Exposure of humans to CWD prions
Chronic wasting disease is a TSE in white-tailed deer, mule deer, Rocky Mountain elk and moose. Over the past years this disease has shown a sustained spread in captive as well as free-ranging cervids in North America.6,7 The increasingly frequent and widespread 5 occurrence of affected animals is likely to augment the exposure of humans to the CWD agent. Prion infectivity or TSE-associated prion protein have been detected in the central and peripheral nervous system, in a variety of lymphoid tissues as well as in heart muscle, blood, saliva, feces and urine of CWD-infected cervids7. Also, infectious CWD agent was found in antler velvet of elk and in skeletal muscles of mule deer with chronic wasting disease.8,9 Thus, particularly persons processing cervid carcasses, users of medicinal products made from antler velvet and consumers of venison may be exposed to an elevated risk for contamination with CWD prions.
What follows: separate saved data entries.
import Summits.Ventures.PercRepro.Night2LocalRuleLossFair

/-!
# PercRepro — the local form, hence the diagonal of C-025, from ONE per-loss inequality (night-2, gen 18)

`LossFairCond` is the per-loss inequality of the fair-share loss routing (`Night2LocalRuleLossFair`) asked at every
rank-`(q+1)` flat `G` with `|E ∖ G| ≤ q` of every finite matroid: for every thin member `B` below `G` and every
`z ∈ G ∖ cl B`, `loss B z ≤ rhoL B z · lossIncome B z`.  With the thin theorem `localShadowHall_of_thin` for
`|E ∖ G| ≥ q + 1` it gives the whole local form `LocalShadowC025` (**`localShadowC025_of_lossFairCond`**), hence
the diagonal shadow-Hall form at every `q` and the body of C-025 at every `(q + 2, q)` on every finite matroid
(**`shadowHall_diag_of_lossFairCond`**, **`c025_diag_of_lossFairCond`**).  `LossFairCond` is a conjecture of
record of the lane (proofs/NIGHT-2-g18.md §6): it holds with ratio `≥ 8/3` on every instance tested — the
catalogue of all matroids on `≤ 8` elements at every `(q, G)`, the eight open cells of the `(7,5)` row, the rigid
cell at `q = 5 … 10`, the nested lines and the structured adversaries of gen 17.
-/

namespace PercRepro.Shadow

open Finset PerFlat ThmH

/-- **The per-loss inequality of the fair-share loss routing, at every flat with `|E ∖ G| ≤ q` of every finite
matroid** (a conjecture of record; see the module docstring). -/
def LossFairCond : Prop :=
  ∀ {α : Type} [DecidableEq α] (M : Matroid α) [M.Finite] (q : ℕ) (G : Finset α),
    G ∈ flatsQ M (q + 1) → (gr M \ G).card ≤ q →
    ∀ B ∈ thinMembers M q G, ∀ z ∈ G \ clF M B,
      loss M q G B z ≤ rhoL M q G B z * lossIncome M q G B z

/-- **The local form from the per-loss inequality.** -/
theorem localShadowC025_of_lossFairCond (h : LossFairCond) : LocalShadowC025 := by
  intro α _ M _ q G hG
  by_cases hd : (gr M \ G).card ≤ q
  · exact localShadowHall_of_lossFair hG hd (h M q G hG hd)
  · apply localShadowHall_of_thin hG
    intro B hB hBG
    rw [card_compl_clF_add hG hBG]
    have := one_le_card_sdiff_clF hG hB
    omega

/-- The diagonal shadow-Hall form at every `q` from the per-loss inequality. -/
theorem shadowHall_diag_of_lossFairCond (h : LossFairCond) {α : Type} [DecidableEq α] (M : Matroid α)
    [M.Finite] (q : ℕ) : ShadowHall M (q + 2) q (phiK (q + 2) q) :=
  shadowHall_diag_of_localC025 (localShadowC025_of_lossFairCond h) M q

/-- The body of C-025 at every diagonal `(q + 2, q)` from the per-loss inequality. -/
theorem c025_diag_of_lossFairCond (h : LossFairCond) {α : Type} [DecidableEq α] (M : Matroid α)
    [M.Finite] (q : ℕ) :
    phiK (q + 2) q * ({A : Set α | A ⊆ M.E ∧ M.eRk A = ((q + 2 : ℕ) : ℕ∞) ∧ M.eRk (M.E \ A) = (q : ℕ∞)}.ncard : ℚ) ≤
      ({A : Set α | A ⊆ M.E ∧ (q : ℕ∞) < M.eRk A ∧ M.eRk A < ((q + 2 : ℕ) : ℕ∞)}.ncard : ℚ) :=
  c025_diag_of_localC025 (localShadowC025_of_lossFairCond h) M q

end PercRepro.Shadow
import Literature.MathematicalPhysics.QuantumLattice.GrassmannEffectiveAction
import HarnessLib

/-!
# Integrating scale by scale: the iterated effective actions and the factorisation of the partition function

Topic `MathematicalPhysics/QuantumLattice`; the bookkeeping frame of the multiscale integration
(Benfatto–Giuliani–Mastropietro 2006, (2.12)–(2.14); Salmhofer 1999, §2.5.1 (2.105)–(2.106)) on top of
`GrassmannEffectiveAction.lean` (`effAction_add`: integrating `C₂` and then `C₁` is integrating `C₁ + C₂`).  For a
sequence of slice covariances `C 0, C 1, …` (integrated in this order) and an interaction `V`:

* `iterEffAction R C n V` — the effective action after the first `n` slices (`𝒱^{(n)}`: `iterEffAction C 0 V = V`,
  `iterEffAction C (n+1) V = effAction (C n) (iterEffAction C n V)`);
* `effPartitionFn_add_of_isUnit` — the partition functions multiply:
  `∫dμ_{C₁+C₂} e^{-V} = ∫dμ_{C₂} e^{-V} · ∫dμ_{C₁} e^{-𝒱'}`, `𝒱' = effAction C₂ V` (the constant `e^{-βL²(F₀+e₁)}` of
  BGM (2.13) split off at every step);
* **`effAction_sum_range_eq_iterEffAction`**, **`effPartitionFn_sum_range_eq_prod`** — if every single-scale partition
  function `Z_j = ∫dμ_{C j} e^{-𝒱^{(j)}}` is a unit, then integrating the total covariance `Σ_{j<n} C j` at once gives
  the iterated effective action, and the total partition function is the product `∏_{j<n} Z_j` (so `log Z = Σ_j log Z_j`:
  the free energy is the sum of the single-scale free energies of `GrassmannEffectivePartitionFnExp`).

Everything is proved; the one definition is `iterEffAction`; no named facts.

## Sources

G. Benfatto, A. Giuliani, V. Mastropietro, Ann. Henri Poincaré 7 (2006) 809–898, (2.12)–(2.14)
[`BenfattoGiulianiMastropietro2006`]; M. Salmhofer, *Renormalization* (1999), §2.5.1 (2.105)–(2.106), §4.3 (4.85)–(4.88)
[`Salmhofer1999`].
-/

noncomputable section

namespace Literature.MathematicalPhysics.QuantumLattice

open GrassmannAlgebra Finset

variable (R : Type*) [CommRing R] [Algebra ℚ R] {Γ : Type*} [Fintype Γ]

/-- **The iterated effective actions** `𝒱^{(n)}`: `𝒱^{(0)} = V`, `𝒱^{(n+1)} = effAction (C n) 𝒱^{(n)}` — the slices
`C 0, C 1, …` are integrated in this order (BGM 2006, (2.12)–(2.14)). [cite: BenfattoGiulianiMastropietro2006, (2.13)-(2.14)] -/
def iterEffAction (C : ℕ → Matrix Γ Γ R) : ℕ → GrassmannAlgebra R Γ → GrassmannAlgebra R Γ
  | 0, V => V
  | n + 1, V => effAction R (C n) (iterEffAction C n V)

variable {R}

/-- `𝒱^{(0)} = V`. [folklore] -/
@[simp] theorem iterEffAction_zero (C : ℕ → Matrix Γ Γ R) (V : GrassmannAlgebra R Γ) : iterEffAction R C 0 V = V := rfl

/-- `𝒱^{(n+1)} = effAction (C n) 𝒱^{(n)}`. [folklore] -/
theorem iterEffAction_succ (C : ℕ → Matrix Γ Γ R) (n : ℕ) (V : GrassmannAlgebra R Γ) :
    iterEffAction R C (n + 1) V = effAction R (C n) (iterEffAction R C n V) := rfl

/-- **The partition functions multiply along the semigroup**: if `Z₂ = ∫dμ_{C₂} e^{-V}` is a unit then
`∫dμ_{C₁+C₂} e^{-V} = Z₂ · ∫dμ_{C₁} e^{-effAction C₂ V}` (Salmhofer 1999, (2.105) in the normalised convention; BGM 2006,
(2.13): the constants accumulate multiplicatively). [cite: Salmhofer1999, §2.5.1 (2.105)] -/
theorem effPartitionFn_add_of_isUnit (C₁ C₂ : Matrix Γ Γ R) (V : GrassmannAlgebra R Γ)
    (hZ₂ : IsUnit (effPartitionFn R C₂ V)) :
    effPartitionFn R (C₁ + C₂) V = effPartitionFn R C₂ V * effPartitionFn R C₁ (effAction R C₂ V) := by
  have hB : effBoltzmann R C₁ (effAction R C₂ V) = Ring.inverse (effPartitionFn R C₂ V) • effBoltzmann R (C₁ + C₂) V := by
    rw [effBoltzmann_def, show grassmannExp (-effAction R C₂ V) =
        Ring.inverse (effPartitionFn R C₂ V) • effBoltzmann R C₂ V from ?_, map_smul, ← effBoltzmann_add]
    have h := effBoltzmann_eq_smul_grassmannExp R C₂ V hZ₂
    rw [h, smul_smul, Ring.inverse_mul_cancel _ hZ₂, one_smul]
  have hZ : effPartitionFn R C₁ (effAction R C₂ V) = Ring.inverse (effPartitionFn R C₂ V) * effPartitionFn R (C₁ + C₂) V := by
    show constPart R (effBoltzmann R C₁ (effAction R C₂ V)) = _
    rw [hB, map_smul, smul_eq_mul]
    rfl
  rw [hZ, ← mul_assoc, Ring.mul_inverse_cancel _ hZ₂, one_mul]

/-- With nothing integrated the normalised partition function is `1` (for `V` without constant part). [folklore] -/
theorem effPartitionFn_zero_cov {V : GrassmannAlgebra R Γ} (hV0 : constPart R V = 0) : effPartitionFn R 0 V = 1 := by
  have hn : IsNilpotent (-V) := isNilpotent_of_constPart_eq_zero R (by rw [map_neg, hV0, neg_zero])
  rw [effPartitionFn, effBoltzmann_zero_cov, grassmannExp, IsNilpotent.map_exp hn, map_neg, hV0, neg_zero,
    IsNilpotent.exp_zero]

/-- **Integrating the first `n` slices at once is integrating them one by one**, and **the partition function
factorises**: if `V` has no constant part and every single-scale partition function `Z_j = ∫dμ_{C j} e^{-𝒱^{(j)}}`,
`j < n`, is a unit, then `effAction (Σ_{j<n} C j) V = 𝒱^{(n)}`, `∫dμ_{Σ_{j<n} C j} e^{-V} = ∏_{j<n} Z_j` (a unit)
(BGM 2006, (2.12)–(2.14)). [cite: BenfattoGiulianiMastropietro2006, (2.13)-(2.14)] -/
theorem effAction_sum_range_eq_iterEffAction (C : ℕ → Matrix Γ Γ R) {V : GrassmannAlgebra R Γ} (hV0 : constPart R V = 0) :
    ∀ n : ℕ, (∀ j < n, IsUnit (effPartitionFn R (C j) (iterEffAction R C j V))) →
      effAction R (∑ j ∈ range n, C j) V = iterEffAction R C n V ∧
        effPartitionFn R (∑ j ∈ range n, C j) V = ∏ j ∈ range n, effPartitionFn R (C j) (iterEffAction R C j V) ∧
        IsUnit (effPartitionFn R (∑ j ∈ range n, C j) V)
  | 0, _ => by
    rw [sum_range_zero, prod_range_zero, iterEffAction_zero, effAction_zero_cov R V hV0, effPartitionFn_zero_cov hV0]
    exact ⟨rfl, rfl, isUnit_one⟩
  | n + 1, h => by
    obtain ⟨hA, hZ, hunit⟩ := effAction_sum_range_eq_iterEffAction C hV0 n fun j hj => h j (Nat.lt_succ_of_lt hj)
    have hn : IsUnit (effPartitionFn R (C n) (iterEffAction R C n V)) := h n (Nat.lt_succ_self n)
    refine ⟨?_, ?_, ?_⟩
    · rw [sum_range_succ, add_comm, effAction_add R _ _ V hunit, hA, iterEffAction_succ]
    · rw [sum_range_succ, add_comm, effPartitionFn_add_of_isUnit _ _ V hunit, hA, hZ, prod_range_succ]
    · rw [sum_range_succ, add_comm, effPartitionFn_add_of_isUnit _ _ V hunit, hA]
      exact hunit.mul hn

/-- **The total partition function is the product of the single-scale ones** (corollary; `log Z = Σ_j log Z_j`).
[cite: BenfattoGiulianiMastropietro2006, (2.13)-(2.14)] -/
theorem effPartitionFn_sum_range_eq_prod (C : ℕ → Matrix Γ Γ R) {V : GrassmannAlgebra R Γ} (hV0 : constPart R V = 0)
    (n : ℕ) (h : ∀ j < n, IsUnit (effPartitionFn R (C j) (iterEffAction R C j V))) :
    effPartitionFn R (∑ j ∈ range n, C j) V = ∏ j ∈ range n, effPartitionFn R (C j) (iterEffAction R C j V) :=
  (effAction_sum_range_eq_iterEffAction C hV0 n h).2.1

/-- The iterated effective actions have no constant part (under the unit hypotheses). [folklore] -/
theorem constPart_iterEffAction (C : ℕ → Matrix Γ Γ R) {V : GrassmannAlgebra R Γ} (hV0 : constPart R V = 0) :
    ∀ n : ℕ, (∀ j < n, IsUnit (effPartitionFn R (C j) (iterEffAction R C j V))) → constPart R (iterEffAction R C n V) = 0
  | 0, _ => hV0
  | n + 1, h => by
    rw [iterEffAction_succ]
    exact constPart_effAction R _ _ (h n (Nat.lt_succ_self n))

end Literature.MathematicalPhysics.QuantumLattice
Recently, PrPTSE and its proteinaceous seeding activity could be directly demonstrated, for the first time, in skeletal muscles of CWD-infected cervids.10 The animals examined in this study were farmed and free-ranging WTD for which no clinical signs of CWD had been recognized. However, they had been officially confirmed positive for CWD based on the detection of PrPTSE in brain tissue or lymph nodes and were thus apparently in a state of pre or subclinical infection. Muscles from such clinically inconspicuous carrier animals appear more likely to enter the human food chain than meat from cervids that show symptoms of CWD. Whether this may provide a relevant mode for the inadvertent foodborne transmission of CWD prions is still unclear. Yet, the presence and seeding activity of PrPTSE in skeletal muscles of pre- or subclinically infected WTD reinforced the need to comprehensively assess whether humans are susceptible to zoonotic CWD infections.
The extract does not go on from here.